Compare the band integrated uncertainties to the full resolution uncertainties, and see how they are affected differently by the process. 

In [None]:
plt.plot(wav_HYP_full,u_ran_refl_HYP_full,"red",label="random uncertainty full resolution")
plt.plot(wav_HYP_full,u_sys_refl_HYP_full,"blue",label="systematic uncertainty full resolution")
plt.plot(wav_L9,u_ran_refl_HYP,"ro",label="random uncertainty band integrated")
plt.plot(wav_L9,u_sys_refl_HYP,"bo",label="systematic uncertainty band integrated")
plt.yscale("log") 
plt.legend()
plt.show()
plt.close()  

**Question 1:** Which of the uncertainty components is most reduced by the spectral band integration?

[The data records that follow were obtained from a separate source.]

/-- The closure of the lifted half-open cut collar `λG({2 ≤ ‖u‖ < R})`, `2 < R`, is the
(compact) lifted CLOSED cut collar `λG({2 ≤ ‖u‖ ≤ R})`. -/
theorem closure_image_icoShell (h : IsPleatedPosition ι δ e) {R : ℝ} (hR2 : 2 < R) :
    closure ((liftS4 ∘ proj5 ∘ ι ∘ e 0) '' {u | 2 ≤ ‖u‖ ∧ ‖u‖ < R}) =
      (liftS4 ∘ proj5 ∘ ι ∘ e 0) '' {u | 2 ≤ ‖u‖ ∧ ‖u‖ ≤ R} := by
  set G := proj5 ∘ ι ∘ e 0
  have hG : ContDiff ℝ ∞ G := contDiff_chartShadow h
  have hLG : Continuous (liftS4 ∘ G) := contMDiff_liftS4.continuous.comp hG.continuous
  have hKc : IsCompact ((liftS4 ∘ G) '' {u | 2 ≤ ‖u‖ ∧ ‖u‖ ≤ R}) :=
    ((isCompact_closedBall (0 : EuclideanSpace ℝ (Fin 4)) R).of_isClosed_subset
      ((isClosed_le continuous_const continuous_norm).inter (isClosed_le continuous_norm continuous_const))
      fun u hu => mem_closedBall_zero_iff.2 hu.2).image hLG
  refine Subset.antisymm (closure_minimal (image_mono fun u hu => ⟨hu.1, hu.2.le⟩) hKc.isClosed) ?_
  rintro _ ⟨u, hu, rfl⟩
  rcases hu.2.lt_or_eq with hlt | heq
  · exact subset_closure ⟨u, ⟨hu.1, hlt⟩, rfl⟩
  · exact image_closure_subset_closure_image hLG ⟨u, mem_closure_icoShell hR2 heq, rfl⟩

/-- **The exterior of the closure of the cut region** is the exterior minus the lifted CLOSED cut collar. [folklore] -/
theorem compl_closure_liftedCut (h : IsPleatedPosition ι δ e) (cd : CollarData D) {R : ℝ} (hR : 2 + cd.h.κ / 2 < R) :
    (closure (liftedCut D R))ᶜ = exterior D \ (liftS4 ∘ proj5 ∘ ι ∘ e 0) '' {u | 2 < ‖u‖ ∧ ‖u‖ ≤ R} := by
  have hN : northPole ∉ range (liftedCrease ι (e 0)) := northPole_notMem_range_liftedCrease ι (e 0)
  have hR2 : 2 < R := by linarith [cd.h.pos]
  rw [liftedCut, closure_union, closure_chimney D hN, closure_image_icoShell h hR2]
  ext z
  simp only [mem_compl_iff, mem_union, mem_setOf_eq, not_or, not_le, Set.mem_sdiff, exterior]
  refine and_congr_right fun hz => not_congr ⟨?_, ?_⟩
  · rintro ⟨u, hu, rfl⟩
    rcases hu.1.lt_or_eq with hlt | heq
    · exact ⟨u, ⟨hlt, hu.2⟩, rfl⟩
    · -- a lifted shadow of radius `2` is a crease point, not exterior
      exfalso
      refine Set.disjoint_left.1 (disjoint_exterior_range D hN) hz ?_
      rw [range_liftedCrease]
      exact ⟨u, mem_sphere_zero_iff_norm.2 heq.symm, rfl⟩
  · rintro ⟨u, hu, rfl⟩
    exact ⟨u, ⟨hu.1.le, hu.2⟩, rfl⟩

/-- **The frontier of the cut region** is the lifted sphere `λG(S_R)`. [folklore] -/
theorem frontier_liftedCut (h : IsPleatedPosition ι δ e) (cd : CollarData D) {R : ℝ} (hR : 2 + cd.h.κ / 2 < R)
    (hRκ : R < 2 + cd.h.κ) : frontier (liftedCut D R) = (liftS4 ∘ proj5 ∘ ι ∘ e 0) '' Metric.sphere 0 R := by
  have hR2 : 2 < R := by linarith [cd.h.pos]
  ext z
  -- `frontier U = closure U ∖ U`, and both complements are known
  have h1 := Set.ext_iff.1 (compl_liftedCut cd hR) z
  have h2 := Set.ext_iff.1 (compl_closure_liftedCut h cd hR) z
  rw [mem_compl_iff] at h1 h2
  rw [(isOpen_liftedCut h cd hR hRκ).frontier_eq, Set.mem_sdiff]
  constructor
  · rintro ⟨hzcl, hzU⟩
    obtain ⟨hzE, hz1⟩ := h1.1 hzU
    have hz2 : z ∈ (liftS4 ∘ proj5 ∘ ι ∘ e 0) '' {u | 2 < ‖u‖ ∧ ‖u‖ ≤ R} := by
      by_contra hc
      exact h2.2 ⟨hzE, hc⟩ hzcl
    obtain ⟨u, hu, rfl⟩ := hz2
    rcases hu.2.lt_or_eq with hlt | heq
    · exact absurd ⟨u, ⟨hu.1, hlt⟩, rfl⟩ hz1
    · exact ⟨u, mem_sphere_zero_iff_norm.2 heq, rfl⟩
  · rintro ⟨u, hu, rfl⟩
    have huR : ‖u‖ = R := mem_sphere_zero_iff_norm.1 hu
    have hu2 : 2 < ‖u‖ := by rw [huR]; exact hR2
    have huκ : ‖u‖ < 2 + cd.h.κ := by rw [huR]; exact hRκ
    refine ⟨?_, h1.2 ⟨cd.mem_exterior u hu2 huκ, ?_⟩⟩
    · -- in the closure: the lifted closed cut collar
      by_contra hc
      exact (h2.1 hc).2 ⟨u, ⟨hu2, huR.le⟩, rfl⟩
    · -- not in the lifted open cut collar: thin-collar injectivity
      rintro ⟨u', ⟨hu'2, hu'R⟩, hu'eq⟩
      have hu'eq' : liftS4 ((proj5 ∘ ι ∘ e 0) u') = liftS4 ((proj5 ∘ ι ∘ e 0) u) := hu'eq
      have heq : u' = u :=
        cd.injOn ⟨hu'2.le, hu'R.trans hRκ⟩ ⟨hu2.le, huκ⟩ (liftS4_injective hu'eq')
      rw [heq, huR] at hu'R
      exact lt_irrefl _ hu'R

end CutRegion

end Summit.SmoothPoincare4.SmoothPoincare4.Theorems.OrigamiFoldExistence.ShadowPleats

end
/-- **Rigidity**: a functor `K : C_{/A} ⥤ C′_{/P}` preserving equalizers, with `K(𝟙_A)` terminal and
`S ⋙ K ≅ R ⋙ S′`, is objectwise base change along its section map:
`K(Y) ≅ P ×_{σ_K, R A} R(Y.left)` over `P`. [cite: MochizukiSemiAnbd2006, Def. 2.2(i) p.23] -/
noncomputable def isoPullback [PreservesLimitsOfShape WalkingParallelPair K] (Y : Over A) :
    K.obj Y ≅ pullbackObj (sectionMap adj adj' K R ι hT) (R.map Y.hom) :=
  IsLimit.conePointUniqueUpToIso
    ((IsLimit.postcomposeHomEquiv (pairIso adj adj' K R ι hT Y) _).symm
      (isLimitForkMapOfIsLimit K (graph_condition adj Y) (graphForkIsLimit adj Y)))
    (pullbackForkIsLimit adj' (sectionMap adj adj' K R ι hT) (R.map Y.hom))

/-- Compatibility of the rigidity isomorphism with the structure maps: it carries `K` of the graph
`Y ⟶ S(Y.left)` (followed by `ι`) to the map `P ×_{R A} R(Y.left) ⟶ S′(R(Y.left))` whose transpose is
the second projection. [cite: MochizukiSemiAnbd2006, Def. 2.2(i) p.23] -/
theorem isoPullback_hom_comp [PreservesLimitsOfShape WalkingParallelPair K] (Y : Over A) :
    (isoPullback adj adj' K R ι hT Y).hom ≫
        pullbackι adj' (sectionMap adj adj' K R ι hT) (R.map Y.hom) =
      K.map (unit' adj Y) ≫ ιHom K R ι Y.left := by
  have h := IsLimit.conePointUniqueUpToIso_hom_comp
    ((IsLimit.postcomposeHomEquiv (pairIso adj adj' K R ι hT Y) _).symm
      (isLimitForkMapOfIsLimit K (graph_condition adj Y) (graphForkIsLimit adj Y)))
    (pullbackForkIsLimit adj' (sectionMap adj adj' K R ι hT) (R.map Y.hom)) WalkingParallelPair.zero
  simp only [Cone.postcompose_obj_π, NatTrans.comp_app, Fork.app_zero_eq_ι, Fork.ι_ofι, pairIso,
    parallelPair.ext_hom_app, ιIso_hom] at h
  exact h

/-- **Rigidity, existential form** (what the covering dictionary consumes).
[cite: MochizukiSemiAnbd2006, Def. 2.2(i) p.23] -/
theorem exists_iso_pullback [PreservesLimitsOfShape WalkingParallelPair K] (Y : Over A) :
    ∃ e : K.obj Y ≅ pullbackObj (sectionMap adj adj' K R ι hT) (R.map Y.hom),
      e.hom ≫ pullbackι adj' (sectionMap adj adj' K R ι hT) (R.map Y.hom) =
        K.map (unit' adj Y) ≫ ιHom K R ι Y.left :=
  ⟨isoPullback adj adj' K R ι hT Y, isoPullback_hom_comp adj adj' K R ι hT Y⟩

end Rigidity

/-! ### The case of record: `S = A × (−)` (`Over.star`) -/

section Star

variable [HasBinaryProducts C] {C' : Type u'} [Category.{v'} C'] [HasBinaryProducts C']
  [HasPullbacks C'] {P : C'} (K : Over A ⥤ Over P) (R : C ⥤ C')
  (ι : Over.star A ⋙ K ≅ R ⋙ Over.star P) (hT : IsTerminal (K.obj (Over.mk (𝟙 A))))
  [PreservesLimitsOfShape WalkingParallelPair K]

/-- **Rigidity for `A × (−)`** ([SemiAnbd] Def. 2.2 (i): the covering data `B(𝒢)_{/A}`, `A × (−)`):
a functor `K : C_{/A} ⥤ C′_{/P}` preserving equalizers, with `K(𝟙_A)` terminal and
`Over.star A ⋙ K ≅ R ⋙ Over.star P`, satisfies `K(Y) ≅ P ×_{σ_K, R A} R(Y.left)` over `P` for every
`Y`, `σ_K = sectionMap (Over.forgetAdjStar A) (Over.forgetAdjStar P) K R ι hT : P ⟶ R A`, compatibly
with the structure maps. [cite: MochizukiSemiAnbd2006, Def. 2.2(i) p.23] -/
theorem exists_iso_pullback_star (Y : Over A) :
    ∃ e : K.obj Y ≅
        pullbackObj (sectionMap (Over.forgetAdjStar A) (Over.forgetAdjStar P) K R ι hT) (R.map Y.hom),
      e.hom ≫ pullbackι (Over.forgetAdjStar P)
          (sectionMap (Over.forgetAdjStar A) (Over.forgetAdjStar P) K R ι hT) (R.map Y.hom) =
        K.map (unit' (Over.forgetAdjStar A) Y) ≫ ιHom K R ι Y.left :=
  exists_iso_pullback (Over.forgetAdjStar A) (Over.forgetAdjStar P) K R ι hT Y

end Star

end OverStar

end Literature.AnabelianGeometry.SemiGraphs
/-- Registered stub `stub_blockOfCovariance` (L): the device instantiated on the two-sided bath space
and integrated over a block of junctions and the tagged paths. -/
abbrev stub_blockOfCovariance : Prop := TiltFTC → BlockOfCovarianceReduction

/-- Registered stub `stub_crossCovarianceBdd` (the conjecture ITEM, bounded `v`; BEC-strength). -/
abbrev stub_crossCovarianceBdd : Prop := CrossCovarianceBoundBdd

/-- Registered stub `stub_blockTwoReplicaSingular` (the conjecture input, unbounded `v`; BEC-strength). -/
abbrev stub_blockTwoReplicaSingular : Prop := BlockTwoReplicaBoundSingular

/-- Registered stub `stub_meanProfileFlat` (module). -/
abbrev stub_meanProfileFlat : Prop := MeanProfileFlat

/-- Registered stub `stub_participationTail` (module). -/
abbrev stub_participationTail : Prop := ParticipationTail

/-- Registered stub `stub_kineticScaleFlatnessBeyond` (the shared UV module: VERBATIM the sibling
line's typed target `TaggedShiftLogHarnack.KineticScaleFlatnessBeyond`, so whatever closes
`tagged-shift-log-harnack`'s lever chain closes this stub by `id`). -/
abbrev stub_kineticScaleFlatnessBeyond : Prop := KineticScaleFlatnessBeyond

/-- Registered toolbox stub `stub_crossTiltCorner` (proved below): with both tubes off, the
two-sided tilted mass is the bath-only `2T`-bridge mass, `Λ_{0,0}[1] = ∫ Z_n²`. -/
abbrev stub_crossTiltCorner : Prop :=
  ∀ (n : ℕ) (v : ℝ → ℝ≥0∞) (L T : ℝ) (x : Space) (ω₀ : Fin 3 → (ℝ≥0 → ℝ)) (x' : Space)
    (ω₀' : Fin 3 → (ℝ≥0 → ℝ)),
    crossTilt (n := n) 0 0 0 0 v L T x ω₀ x' ω₀' = bathTwo v L T n

end Goal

Next, calculate the uncertainties on the bias:

In [None]:
# Note that this can perfectly be done using punpy, by just wrapping the bias calculation in a measurement function
# However given it is easy to calculate analytically, and this is faster than the MC propagation, we here just add the relative uncertainties in qaudrature:

u_bias_hyp = np.sqrt((u_refl_L9_hyp / refl_L9_hyp) ** 2 + (u_refl_HYP / refl_HYP) ** 2) * 100

Finally, make the bias plot with uncertainties, using the function provided previously. 

In [None]:
plot_with_uncertainties("LANDSAT 9", "2022-06-06", wav_L9, refl_L9_hyp, u_refl_L9_hyp, wav_HYP_full, refl_HYP_full, u_refl_HYP_full, bias_hyp, u_bias_hyp, wav_L9, refl_HYP, u_refl_HYP, vza_L9)

**Question 2:** Within the shown examples, we have propagated some uncertainty components, but there are many others missing. Could you think of a few uncertainty components that are missing when comparing the in-situ data to satellites?